2
votes

Same cypher query taking different time when executed through different consoles:

Executed via spring-data-neo4j: (took 8 seconds)

@Query(
"MATCH (user:User {uid:{0}})-[:FRIEND]-(friend:User)" +
"RETURN friend"
)
public List<User> getFriends(String userId);

Executed via http://localhost:7474/browser/ : (took 250 ms)

Executed via http://localhost:7474/webadmin/#/console/ : (took 18 ms)

Even though queries executed via console are very fast and taking time under acceptable range but for production I have to execute those queries from my java app and in which case the time taken by queries are totally unacceptable.

Edit:

@NodeEntity
public class User extends AbstractEntity {

    @RelatedToVia(elementClass = Friendship.class, type = FRIEND, direction = BOTH)
    private Set<Friendship>     friendships;

    ...
}
1
What if you repeat the query? Possibly the first query is slow (250 ms) and the from console it is fast? What if you run the query from the console first? - František Hartman
How did you model the entities? Are friends included in users as a set annotated with @Fetch? In that case the reason for the long time taken from SDN could be in loading objects into memory. Also advanced mapping is faster then the simple one. - remigio
@remigio is right, especially if you use rest database which is still very ineffective for these kind of queries - František Hartman
@frant.hartm I executed the same query alternatively various times and every time experienced the same behaviour - Yatendra
Have a look at this link for an explanation about the difference between simple and advanced mapping. It could make the difference. Moreover @frant.hartm pointed out a good remark: are you using the rest server or the embedded version of Neo4j? - remigio

1 Answers

-1
votes

Make sure when benchmarking that you run tests at least 3 times and plan to drop the first one. I find that it takes one or two runs to warm the cache for Neo4j for any given query. This is different than most RDBMS which don't cache the same way.
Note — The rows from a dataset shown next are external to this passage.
import Literature.Geometry.Riemannian.PerelmanNoncollapsingInterior
import Literature.Geometry.Riemannian.MetricCutoff
import Literature.Geometry.Riemannian.CanonicalNeighbourhoodsProofs
import Literature.Geometry.Riemannian.RicciFlowScalarCurvatureHolds
import Literature.Geometry.Riemannian.RicciFlowMaximal
import HarnessLib

/-!
# `SubcylindricalRecognition` — negative knowledge IV: the entropy floor already is no-local-collapsing

Support lemmas for crux `stmt-SmoothPoincare4-10869` (RUNG), picked line `ancient-sphere-rigidity`, reshape r2,
from the standing disprover's work file `Cruxes/SubcylindricalRecognition/Disproof.lean` (§8.2).

* `isKappaNoncollapsed_of_muFloor` — for every real `m` there is `κ = κ(m, dim) > 0` such that ANY family
  `(g, cov)` on ANY closed manifold whose slices on the time set `S` are Riemannian with `cov t` Levi-Civita and
  satisfy the uniform floor `m ≤ μ(g t, cov t, τ)` for ALL `τ > 0` is `κ`-noncollapsed (parabolic form
  `IsKappaNoncollapsed`) on `S` at EVERY scale `r₀ > 0` — Topping 2006 Thm 8.3.4 / (8.3.11) run on one slice
  (`entropyDichotomy_of_le_muEntropy` + universal cutoffs `exists_metric_cutoff` + the halving iteration
  `ofReal_mul_pow_le_vol_ball_of_doubling`); no flow equation, no monotonicity, no `√T` restriction.
* `stubBlowdown_nlc_of_floor` — hence hypothesis (6) of the registered stub `stub_blowdown` (uniform
  `κ`-noncollapsing below `√A_k`) follows from its hypotheses (2) Ricci flow, (3) Riemannian, (7) floor
  `μ ≥ ν_cyl + δ'`, with one `κ(δ')` for all `k` and all `M⁴`, at all scales: the NLC threads of
  `stub_singularFlow` (Perelman Thm 4.1) and `stub_rescaledSequence` are not needed by the line.
References: Perelman arXiv:math/0211159 §4; Topping, *Lectures on the Ricci flow* (2006) §8.3.
-/

noncomputable section

set_option linter.dupNamespace false

namespace Summit.SmoothPoincare4.SmoothPoincare4.Theorems.SubcylindricalRecognition.Negative

open scoped Manifold ContDiff Topology ENNReal NNReal
open MeasureTheory Set Literature.Geometry.Lorentzian Literature.Geometry.Riemannian

universe uE uH uM in
/-- **A uniform `μ`-floor gives `κ`-noncollapsing at EVERY scale, with `κ` depending only on the floor
and the dimension** (Perelman 2002 §4 / Topping 2006 Thm. 8.3.4, (8.3.11), run on ONE slice: the tree's
`entropyDichotomy_of_le_muEntropy` with the universal cutoffs `exists_metric_cutoff` and the halving
iteration `ofReal_mul_pow_le_vol_ball_of_doubling`). For every real `m` there is `κ = κ(m, dim) > 0`
such that for every closed manifold `M`, every family `(g, cov)` and time set `S` whose slices are
Riemannian with `cov t` Levi-Civita and `m ≤ μ(g t, cov t, τ)` for ALL `τ > 0`, the family is
`κ`-noncollapsed on `S` at every scale `r₀ > 0` (parabolic form `IsKappaNoncollapsed`; only the final
slice of the parabolic region is used). No flow equation, no monotonicity, no `√T` restriction. [folklore] -/
theorem isKappaNoncollapsed_of_muFloor
    {E : Type uE} [NormedAddCommGroup E] [NormedSpace ℝ E] [FiniteDimensional ℝ E]
    {H : Type uH} [TopologicalSpace H] (I : ModelWithCorners ℝ E H) [I.Boundaryless] (m : ℝ) :
    ∃ κ : ℝ, 0 < κ ∧
      ∀ (M : Type uM) [TopologicalSpace M] [T2Space M] [SecondCountableTopology M] [CompactSpace M]
        [ChartedSpace H M] [IsManifold I ∞ M] [T3Space M] [MeasurableSpace M] [BorelSpace M]
        (g : ℝ → PseudoRiemannianMetric I ∞ E (TangentSpace I : M → Type _))
        (cov : ℝ → CovariantDerivative I E (TangentSpace I : M → Type _)) (S : Set ℝ),
        (∀ t ∈ S, (g t).IsRiemannian) → (∀ t ∈ S, (g t).IsLeviCivita (cov t)) →
        (∀ t ∈ S, ∀ τ : ℝ, 0 < τ → (m : EReal) ≤ (g t).muEntropy (cov t) τ) →
        ∀ r₀ : ℝ, 0 < r₀ → IsKappaNoncollapsed g cov S κ r₀ := by
  haveI : CompleteSpace E := FiniteDimensional.complete ℝ E
  obtain ⟨C₀, hC₀⟩ := exists_metric_cutoff.{uE, uH, uM}
  set n := Module.finrank ℝ E with hn
  refine ⟨(Real.pi / 9) ^ ((n : ℝ) / 2) *
      Real.exp (m + n - (C₀ / 9 + (n : ℝ) ^ 2) * 2 ^ (n + 1)), by positivity, ?_⟩
  intro M _ _ _ _ _ _ _ _ _ g cov S hRiem hLC hfloor r₀ hr₀ x₀ t₀ hS hcurv
  have ht₀I : t₀ ∈ Icc (t₀ - r₀ ^ 2) t₀ := ⟨by nlinarith, le_rfl⟩
  have ht₀ : t₀ ∈ S := hS ht₀I
  have hG : (g t₀).IsRiemannian := hRiem t₀ ht₀
  have hRc : Continuous fun x ↦ (g t₀).scalarCurvatureWith (cov t₀) x :=
    (contMDiff_scalarCurvatureWith_holds I M (g t₀) (cov t₀) (hLC t₀ ht₀)).continuous
  refine PseudoRiemannianMetric.ofReal_mul_pow_le_vol_ball_of_doubling hG x₀ hr₀ (by positivity)
    fun s hs hsr hdoub ↦ ?_
  obtain ⟨χ, hχs, hχ0, hχ1, hχB, hχsupp, hχK⟩ := hC₀ I M (g t₀) hG x₀ s hs
  refine entropyDichotomy_of_le_muEntropy hG hRc hs hχs hχ0 hχ1 hχB hχsupp hχK
    (hfloor t₀ ht₀ _ (by positivity)) ?_ hdoub
  refine (hcurv t₀ ht₀I).mono
    (PseudoRiemannianMetric.ball_mono _ _ (ENNReal.ofReal_le_ofReal hsr)) ?_
  gcongr

/-- **Hypothesis (6) of `stub_blowdown` (uniform `κ`-noncollapsing below `√A_k`) follows from hypotheses
(2) [Ricci flow ⇒ Levi-Civita slices], (3) [Riemannian] and (7) [the floor `μ ≥ ν_cyl + δ'`]** — in the
stronger form: ALL scales `r₀ > 0`, one `κ = κ(δ')` for every `k` and every closed `M⁴`. Information for
the lead: `hnc`/`hκ` are removable from `stub_blowdown`, and the NLC clauses of `stub_singularFlow`
(Perelman's Thm 4.1) and `stub_rescaledSequence` are then not needed by the chain at all — the crux's
floor hypothesis is itself a no-local-collapsing statement. [folklore] -/
theorem stubBlowdown_nlc_of_floor (δ' : ℝ) : ∃ κ : ℝ, 0 < κ ∧
    ∀ (M : Type) [TopologicalSpace M] [T2Space M] [SecondCountableTopology M]
      [ChartedSpace (EuclideanSpace ℝ (Fin 4)) M] [IsManifold (𝓡 4) ∞ M] [CompactSpace M]
      [T3Space M] [MeasurableSpace M] [BorelSpace M]
      (A : ℕ → ℝ)
      (gk : ℕ → ℝ → PseudoRiemannianMetric (𝓡 4) ∞ (EuclideanSpace ℝ (Fin 4)) (TangentSpace (𝓡 4) : M → Type _))
      (covk : ℕ → ℝ → CovariantDerivative (𝓡 4) (EuclideanSpace ℝ (Fin 4)) (TangentSpace (𝓡 4) : M → Type _)),
      (∀ k, IsRicciFlow (gk k) (covk k) (Set.Icc (-(A k)) 0)) →
      (∀ k, ∀ t ∈ Set.Icc (-(A k)) 0, (gk k t).IsRiemannian) →
      (∀ k, ∀ t ∈ Set.Icc (-(A k)) 0, ∀ τ : ℝ, 0 < τ →
        ((Real.log 2 + Real.log Real.pi / 2 - 3 / 2 + δ' : ℝ) : EReal) ≤
          (gk k t).muEntropy (covk k t) τ) →
      ∀ k, ∀ r₀ : ℝ, 0 < r₀ → IsKappaNoncollapsed (gk k) (covk k) (Set.Icc (-(A k)) 0) κ r₀ := by
  obtain ⟨κ, hκ, H⟩ := isKappaNoncollapsed_of_muFloor.{0, 0, 0} (𝓡 4)
    (Real.log 2 + Real.log Real.pi / 2 - 3 / 2 + δ')
  refine ⟨κ, hκ, fun M _ _ _ _ _ _ _ _ _ A gk covk hflow hRiem hfloor k r₀ hr₀ ↦ ?_⟩
  exact H M (gk k) (covk k) (Set.Icc (-(A k)) 0) (hRiem k)
    (fun t ht ↦ (hflow k).isLeviCivita t ht) (hfloor k) r₀ hr₀

end Summit.SmoothPoincare4.SmoothPoincare4.Theorems.SubcylindricalRecognition.Negative

end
My practice is to run test queries 5 times and drop the first 2. This works pretty consistently for me regardless of the size of data set (I test with tens of thousands and hundreds of thousands of nodes) and the complexity of the script (I have some Cypher statements that run more than 50 or so lines, multiple WITHs, etc). What I've found is that after the first two runs, the performance from one run to the next of the same query tends to stay right around the same value..

So make sure that in production you've warmed your cache for your common queries. And make sure that you've got sufficient memory available to the JVM and Neo4j. Most data sets are smaller than a few GB and so can fit in memory, if Neo4j has access to enough memory.

Finally, be sure you have your indexes in place (e.g. CREATE INDEX ON :User(uid)). With most of the graph and its properties loaded in memory, and the right indexes in place, Neo4j should really perform.